For purposes of determining basic and diluted net income per common unit, income is allocated as prescribed in FASB guidance for calculating earnings per unit, including a deduction to income available to common unitholders for distributions attributable to the period (whether paid in cash or in-kind) on our Series A and Series B preferred units. See Note 4 for additional information.
PLAINS ALL AMERICAN PIPELINE, L.P. AND SUBSIDIARIES
NOTES TO THE CONSOLIDATED FINANCIAL STATEMENTS
Noncontrolling Interests in Subsidiaries
In May 2019, we formed a joint venture, Red River Pipeline Company LLC (“Red River LLC”), with Delek Logistics Partners, LP (“Delek”) on our Red River pipeline system. We received approximately $128 million for Delek’s 33% interest in Red River LLC. We consolidate Red River LLC based on control, with Delek’s 33% interest accounted for as a noncontrolling interest.
During the fourth quarter of 2017, we sold SLC Pipeline LLC, in which we previously owned a 75% interest and had consolidated under GAAP. As a result of this sale, the noncontrolling interest of 25% was derecognized. We did not have any noncontrolling interests in subsidiaries at December 31, 2018 or 2017. See Note 7 for additional information regarding the sale of SLC Pipeline LLC.
Note 13—Derivatives and Risk Management Activities
We identify the risks that underlie our core business activities and use risk management strategies to mitigate those risks when we determine that there is value in doing so. Our policy is to use derivative instruments for risk management purposes and not for the purpose of speculating on hydrocarbon commodity (referred to herein as “commodity”) price changes. We use various derivative instruments to manage our exposure to (i) commodity price risk, as well as to optimize our profits, (ii) interest rate risk and (iii) currency exchange rate risk. Our commodity price risk management policies and procedures are designed to help ensure that our hedging activities address our risks by monitoring our derivative positions, as well as physical volumes, grades, locations, delivery schedules and storage capacity. Our interest rate and currency exchange rate risk management policies and procedures are designed to monitor our derivative positions and ensure that those positions are consistent with our objectives and approved strategies. When we apply hedge accounting, our policy is to formally document all relationships between hedging instruments and hedged items, as well as our risk management objectives for undertaking the hedge. This process includes specific identification of the hedging instrument and the hedged transaction, the nature of the risk being hedged and how the hedging instrument’s effectiveness will be assessed. At the inception of the hedging relationship, we assess whether the derivatives employed are highly effective in offsetting changes in cash flows of anticipated hedged transactions. Throughout the hedging relationship, retrospective and prospective hedge effectiveness is assessed on a qualitative basis.
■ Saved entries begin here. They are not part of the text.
/-!
# T4Relinearisation — the FUNCTION-LEVEL re-linearisation bookkeeping of a carried term (T4-DAG v4 §5, row
T4-O3.E-i′-Oγ2°; obligation O-γ2 of GAPS G-pv16g4-7 (γ2) / G-pv16g4-8 (2))

Cell `pub-balaban` (audit/reconstruction of Bałaban's lattice Yang–Mills series; host summit YangMills; NOT summit
work).  Row text (T4-DAG v4 §5, verbatim): "obligation O-γ2 (G-pv16g4-7 (γ2), G-pv16g4-8): the SCALE-BY-SCALE
re-linearisation bookkeeping — a term born at j and felt at k > j is re-expanded around the scale-k background; type
the two-index size s j k and the later-scale size/carrier link `T4TermFormat` leaves abstract (Carrier.BirthSizeDominates
⇒ SizeBound at k via `sizeBound_of_step`), and show the (γ) absorbed part stays InCurrency at every k (exact Gaussian)
while the (α)/(β) parts pick up exactly one factor θ₁ per level = `tubeBudget_of_rate`'s hypothesis; why it might
fail: the re-linearisation error at level k is second order in the fluctuation but FIRST order in μ with a k-dependent
constant".

HONEST FRAMING.  This module is PROGRAMME BOOKKEEPING of the cell, not a formalisation of a printed theorem.
Bałaban's papers contain NO loop-dressed observable terms; the objects below (a carried term's value as a function
of the scale-k bond fluctuation field, its re-expansion around the scale-k background, the response norm, the
transport rate) are the cell's own (T4-REF-O3 V4/V5, T4-DAG v4 §5 and §8 Q14), typed so that the ARRAY-level budgets
of `T4TermFormat` / `T4TubeBudget` receive their inputs from FUNCTION-level facts.  Every estimate that is not
elementary algebra is a HYPOTHESIS SHAPE (`def … : Prop`), never asserted; the theorems are kernel-checked
bookkeeping (currency additivity, sup bounds on a polydisc, the exact integration identity, the geometric transport
of a one-step rate, the failure of a K-uniform currency slot without decay).  Nothing here is summit progress.

PRINTED CONTEXT (B13 = [Balaban1988RG2Cluster], journal page = PDF page; transcribed from the page renders
`1988-cmp116-rg-II-cluster-p002/p007/p008/p009/p010/p011/p016-x2.png` read by the author of this file; CONTEXT
ONLY — no statement below cites these passages as its source).
* Re-expansion of an old term around the new background, §1 p. 2: «there exists a function E(X, U, J, A) analytic
  and localized to X in U, J, A, such that a given term is obtained substituting a proper nonlocal expression in
  the place of A» …; «Substituting A = (tζ̃_□ + t_□ζ_□)H_k(B′) (1.1) we introduce, through the function H_k(B′), a
  dependence on U, J, B on the whole lattice. Our problem is to localize the obtained function, more precisely to
  represent it as a sum of terms, which are localized in domains from D_k, and which satisfy bounds of the type
  (I.1.18).», with «H_k(B′) = H₀B′ + A₀ − HD(H₀B′ + A₀), (1.2)».
* First order in the fluctuation field, by a Cauchy formula, p. 7: «|H_k(s(Y₀), B′)| ≤ 4B₀C₁e^{16κ₁}g_k|B| <
  4B₀C₁e^{16κ₁}ε₁, (1.21)», «We differentiate it with respect to t_□, at t_□ = 0, and we represent all derivatives
  by the Cauchy formula.»; p. 8: «Another possibility is to use the expression g_k|B| instead of ε₁. It gives a
  better bound, but the above is simpler.» and «These considerations and bounds were done on the example of the last
  term on the right-hand side of (I.3.34), but almost all of them are quite general and can be applied to all terms
  in the fluctuation field action.»
* Earlier-scale terms counted against a per-level factor, p. 8: «To bound the first sum, over □′ ⊂ □̃², we use the
  factor (L^jη)⁵ in (1.24). This yields (6L)⁴L^jη, and the sum over j is bounded by 2(6L)⁴.»
* The localized, re-expanded earlier action, p. 9, Lemma 1: «The second expression in the fluctuation field action
  in (I.2.13) is represented as the sum E_k(U_k(exp iB′V^(k))) − E_k(U_k(V^(k))) = Σ_{Y∈D_k} V′_k(Y, U_{k+1}, B).
  (1.33) For each term in the sum there exists a function V′_k(Y, U, J, B), defined and analytic on the space
  U^c_{k+1}(Y, (1 + β)α₀, (1 + β)α₁, α₀) × {B : |B| < ε₁g_k⁻¹ on Y}, (1.34)» … «There exist absolute constants C₁,
  C₂, q, for which |V′_k(Y, U, J, B)| ≤ E₀ε₁C₁M^q exp C₂κ₁ exp(−(1 − 2δ)κd_k(Y)). (1.36)»
* Second order by Taylor expansion, p. 10: «To cancel the factor 1/g_k² we expand (1.38) with respect to B′ up to
  the second order. The terms of zeroth and first order vanish, and the second order term is written as a quadratic
  form with coefficients given by second order derivatives of the function (1.38).»; p. 11, Lemma 2: «This function
  is a sum of two terms V_k(Y, B) = ½⟨Q(Y, B), B, B⟩ + V″_k(Y, B). (1.42) The matrix elements of the operator of the
  quadratic form satisfy the bound |Q(Y, B, b, b′)| ≤ C₃ε₁M⁴ exp C₂κ₁ exp(−⅛(κ₁ − 1)d_k(Y) − ½(κ₁ − 1)M⁻⁴|Y|),
  (1.43) and the function V″_k(Y, B) satisfies the bound (1.36).»
* The two currencies, §2 p. 16: «Similarly, the next Gaussian measure is replaced by the measure with the new
  covariance», and «Σ_{Y∈D} |τ(Y)||V_k(Y, B)| ≤ ½ Σ_{b,b′⊂Y₀} α₄M⁻⁴exp(−(1/16)(κ₁ − 1)M⁻¹|b₋ − b′₋|)|B(b)||B(b′)| +
  Σ_{Y∈D} α₄exp(−δκd_k(Y)) ≤ ½O(1)α₄ Σ_{b⊂Y₀} |B(b)|² + O(1)α₄M⁻⁴|Y₀|. (2.20)».
In print, then, the earlier effective action re-expanded at scale k has the shape (1.42): a quadratic form in the
fluctuation field with ε₁-small matrix elements plus a part bounded absolutely, charged to the quadratic and to the
constant currency of (2.20); the smallness ε₁ and the localization factors exp(−κd_k) are properties of BAŁABAN's
terms.  The cell's question O-γ2 is what the same re-expansion costs for ITS carried terms, whose coefficients are
first order in the source parameter μ and carry no exp(−κd_k); that cost is NOT in print and is NOT asserted here.

WHAT IS TYPED (elementary throughout; tag [folklore] = standard analysis / pure bookkeeping).
§1 One re-expansion.  For a real-valued carried piece `f : (β → E) → ℝ` of the bond field (`E` a real inner
   product space; a complex weight is pulled out as a real `t`, real and imaginary parts being booked separately,
   as in `T4FirstOrderSize`): `flucPart f = f − f 0`; `relinRem f t S a = f − f 0 − linTerm t S a` (the second-order
   remainder after re-linearising with coefficient field `a` on the bond set `S`); hypothesis shapes `AmpBound`
   (‖a b‖ ≤ A), `RemBound` (|rem B| ≤ (q/2)·Σ_{b∈S}‖B b‖², the (1.42)-type quadratic form; for the cell's terms
   q is FIRST ORDER in |μ|), `SmallField` (the polydisc ‖B b‖ ≤ ρ on S, printed twin (1.34)).  KERNEL:
   `inCurrency_add`; `inCurrency_flucPart` — (γ) THE FLUCTUATION-DEPENDENT PART IS IN CURRENCY AT EVERY
   RE-EXPANSION, with quadratic draw η + q and constant cost (tA)²/(2η) (`T4FirstOrderSize.linearAbsorbed_of_amplitude`
   plus the remainder's own draw); `abs_flucPart_le`: on the polydisc, |flucPart f B| ≤ `respNorm t |S| A q ρ =
   |t|·(|S|·A·ρ) + (q/2)·(|S|·ρ²)` — THE RESPONSE NORM, the typed two-index size of a term at a later scale.
§2 One integration.  `integral_flucPart`: ∫ flucPart f (B ω) dP = linTerm t S a (meanField P B) + ∫ rem (exact;
   under `MeanVanishes` the linear part integrates to 0 — the centred Gaussian step); `abs_integral_le_of_remBound`
   (second moments ≤ v ⇒ |∫ rem| ≤ (q/2)·|S|·v: the diagonal second-order correction (γ1), first order in μ
   through q); `abs_integral_flucPart_le` (+ |t|·|S|·A·δ when ‖meanField P B b‖ ≤ δ on S, e.g. δ = lip·dev from
   `T4FirstOrderSize.CondMeanSuppression`: the (α)/(β) first-order remainder of `T4FirstOrderSize` §3).
§3 Over a `T4TermFormat.Booking`.  `Relin Bk β E T`: per birth and scale the bond support, the admissible exterior
   configurations, the polydisc radius, the weight, the carried value, the re-linearised coefficient field, and the
   two arrays `amp b k`, `draw b k`; shapes `AmpSpec`, `RemSpec`; `resp b k` (= `respNorm …`); the SIZE CONVENTION
   `SizeIsResp` (the booking's `size b k` IS the response norm, so that "size" dominates exactly the norm the next
   re-linearisation responds to: `abs_flucPart_val_le_size`); the TRANSPORT shapes `Transport ρ` (resp at k + 1 ≤
   ρ · resp at k; parts `Transport₁` / `Transport₂`) — THE DECISIVE OPEN INPUT of the line (the response-flatness
   gain per step; cell value ρ = φ = L⁻²; NOT PRINTED, NOT asserted) — and the birth profile `BirthResp σ₀`.
   KERNEL: `resp_le_geom`; `sizeBound_of_transport` (⇒ `Booking.SizeBound (σ₀ j · ρ^{k−j})` via
   `Booking.sizeBound_of_step` — the later-scale size link the row asks for); `cubeBudget_of_transport` (σ₀ j ≤
   A·τ^{K−j}, i.e. exactly ONE factor τ = θ₁ per level from birth to the unit scale — the (α)/(β) first-order sup
   rate of `T4FirstOrderSize.supSize_product_eq` — and Λρτ ≤ 1 ⇒ `Booking.CubeBudget` via
   `Booking.cubeBudget_of_twoRate`); `etaBudget_of_count₂` (the quadratic-currency slot with a TWO-index draw
   profile, via `Booking.sum_feltAt_le`); `sum_count_rate_le` (counts N₀Λ^{k−j} against draws e₀φ^{k−j}τ^{K−j} with
   Λφτ ≤ r < 1 ⇒ the K-UNIFORM slot constant N₀e₀/(1 − r)).  v1.1 (rung t4/T4-RUNG-O3Ei-gamma2a.md): the
   k-STEP TWIN `TransportFrom ρ C` (resp b k ≤ C·ρ^{k−j}·resp b j, j the birth scale) — the shape a k-uniform
   regularity bound of the printed type supplies (B5 = [Balaban1984PropagatorsI] Prop. 1.2 (1.115): sup/Hölder
   bounds for the minimizers' Green's functions with constants depending on d only; NOT asserted here); per-step
   `Transport ρ` ⇒ `TransportFrom ρ 1` (`transportFrom_of_transport`, = `resp_le_geom`), NOT conversely (the
   linearised Gaussian toy of the rung has steps of GROWTH with k-step decay); KERNEL `sizeBound_of_transportFrom`
   (⇒ `Booking.SizeBound (C·σ₀ j·ρ^{k−j})` directly, no recursion) and `cubeBudget_of_transportFrom` (the same cube
   budget with constant (N₀·(C·A))·W); the one-step recursion `size_succ_le_of_transport` has NO k-step analogue for
   true sizes — an array-level step shape fed by `TransportFrom` must book envelope sizes C·σ₀ j·ρ^{k−j}, not the
   response norms themselves.
§4 WHY IT MIGHT FAIL, as a theorem.  `no_uniform_slot_of_frozen_draw`: if the per-term draw at the top scale stays
   ≥ c₀ > 0 — a remainder second order in the fluctuation but first order in μ with a constant that does NOT decay
   in k − j — while at least Λ^{K−j} terms of birth scale j are felt (Λ > 1), then for every budget some depth K
   violates the slot (an instance of `T4TubeBudget.not_tubeBudget_of_osc`).  So the line needs the draw / response
   profiles to decay geometrically in k − j at a rate beating the count; that decay is the open estimate O-γ2 (=
   O-G1 of t4/T4-EST-O3Eiiib.md §5), not supplied here.
§5 Non-vacuity.  `exampleVal b₀ a₀ t B = t⟪a₀, B b₀⟫ + ‖B b₀‖²`: its remainder is ‖B b₀‖² exactly, `RemBound` holds
   with q = 2 and `AmpBound` with A = ‖a₀‖ (the function-level shapes are jointly inhabited by a non-linear
   function); `Relin.zero` inhabits the booking-level shapes over any booking.

NOT TYPED / NOT CLAIMED.  No value of ρ, of the draw profile, or of the birth arrays is derived: `Transport`,
`TransportFrom`, `BirthResp`, `AmpSpec`, `RemSpec`, `SecondMoments` are hypotheses.  No statement about Bałaban's own terms is made
(Lemma 1 / Lemma 2 above are context).  The array-level step `TStep.Relinearises ρ Gate σ` of `T4PreservedUnderT`
(row T4-O3.E-i′-iii-b) is neither imported nor re-typed: a supplier of `Relin.Transport ρ` + `Relin.SizeIsResp`
discharges the size recursion through `Booking.sizeBound_of_step` here, in `T4TermFormat`'s own shape
`Booking.SizeBound`.  The ℂ-valued function-level slots `CarrierAt.OneStepBound` / `CarrierAt.SizeDominatesAt` of
`T4TermFormat` §4b are the abstract twins of `Transport` / `SizeIsResp`; this file is the real, bond-field special
case in which the linear part can be separated and charged.  Conditional expectations are not constructed: §2 takes
the law `P` of the fluctuation field at one exterior configuration as given, as `T4FirstOrderSize` §3 does.  The
analytic origin of a remainder bound (Cauchy estimates of second derivatives on a polydisc, whose constant depends
on the radius and hence on k) is not formalised; it is the reason the row's why-it-might-fail clause speaks of a
k-dependent constant, and §4 records what such a constant without decay does to the budget.

References: B13 = [Balaban1988RG2Cluster] §1 pp. 2–11 (Lemma 1, Lemma 2), §2 p. 16 (2.18)–(2.20); B5 =
[Balaban1984PropagatorsI] pp. 28–29 (1.59)–(1.67) (the minimizer H_k), pp. 35–36 Proposition 1.2 (1.110)–(1.117)
(CONTEXT ONLY for `TransportFrom`, v1.1); cell records
T4-REF-O3 V4/V5, T4-DAG v4 §5 (row T4-O3.E-i′-Oγ2°) and §8 Q14, GAPS G-pv16g4-7 / G-pv16g4-8,
t4/T4-EST-O3Eiiib.md §5 (O-G1, O-G6), t4/T4-EST-O3Ei-gamma2.md (this row's record).
-/

namespace Literature.MathematicalPhysics.QuantumFieldTheory.Balaban1983to89.T4Relinearisation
Commodity Price Risk Hedging
Our core business activities involve certain commodity price-related risks that we manage in various ways, including through the use of derivative instruments. Our policy is to (i) only purchase inventory for which we have a sales market, (ii) structure our sales contracts so that price fluctuations do not materially affect our operating income and (iii) not acquire and hold physical inventory or derivatives for the purpose of speculating on commodity price changes. The material commodity-related risks inherent in our business activities can be divided into the following general categories:
Commodity Purchases and Sales — In the normal course of our operations, we purchase and sell commodities. We use derivatives to manage the associated risks and to optimize profits. As of December 31, 2019, net derivative positions related to these activities included:
•A net long position of 10.2 million barrels associated with our crude oil purchases, which was unwound ratably during January 2020 to match monthly average pricing.
•A net short time spread position of 9.0 million barrels, which hedges a portion of our anticipated crude oil lease gathering purchases through February 2021.
•A net crude oil basis spread position of 5.9 million barrels at multiple locations through December 2021. These derivatives allow us to lock in grade basis differentials.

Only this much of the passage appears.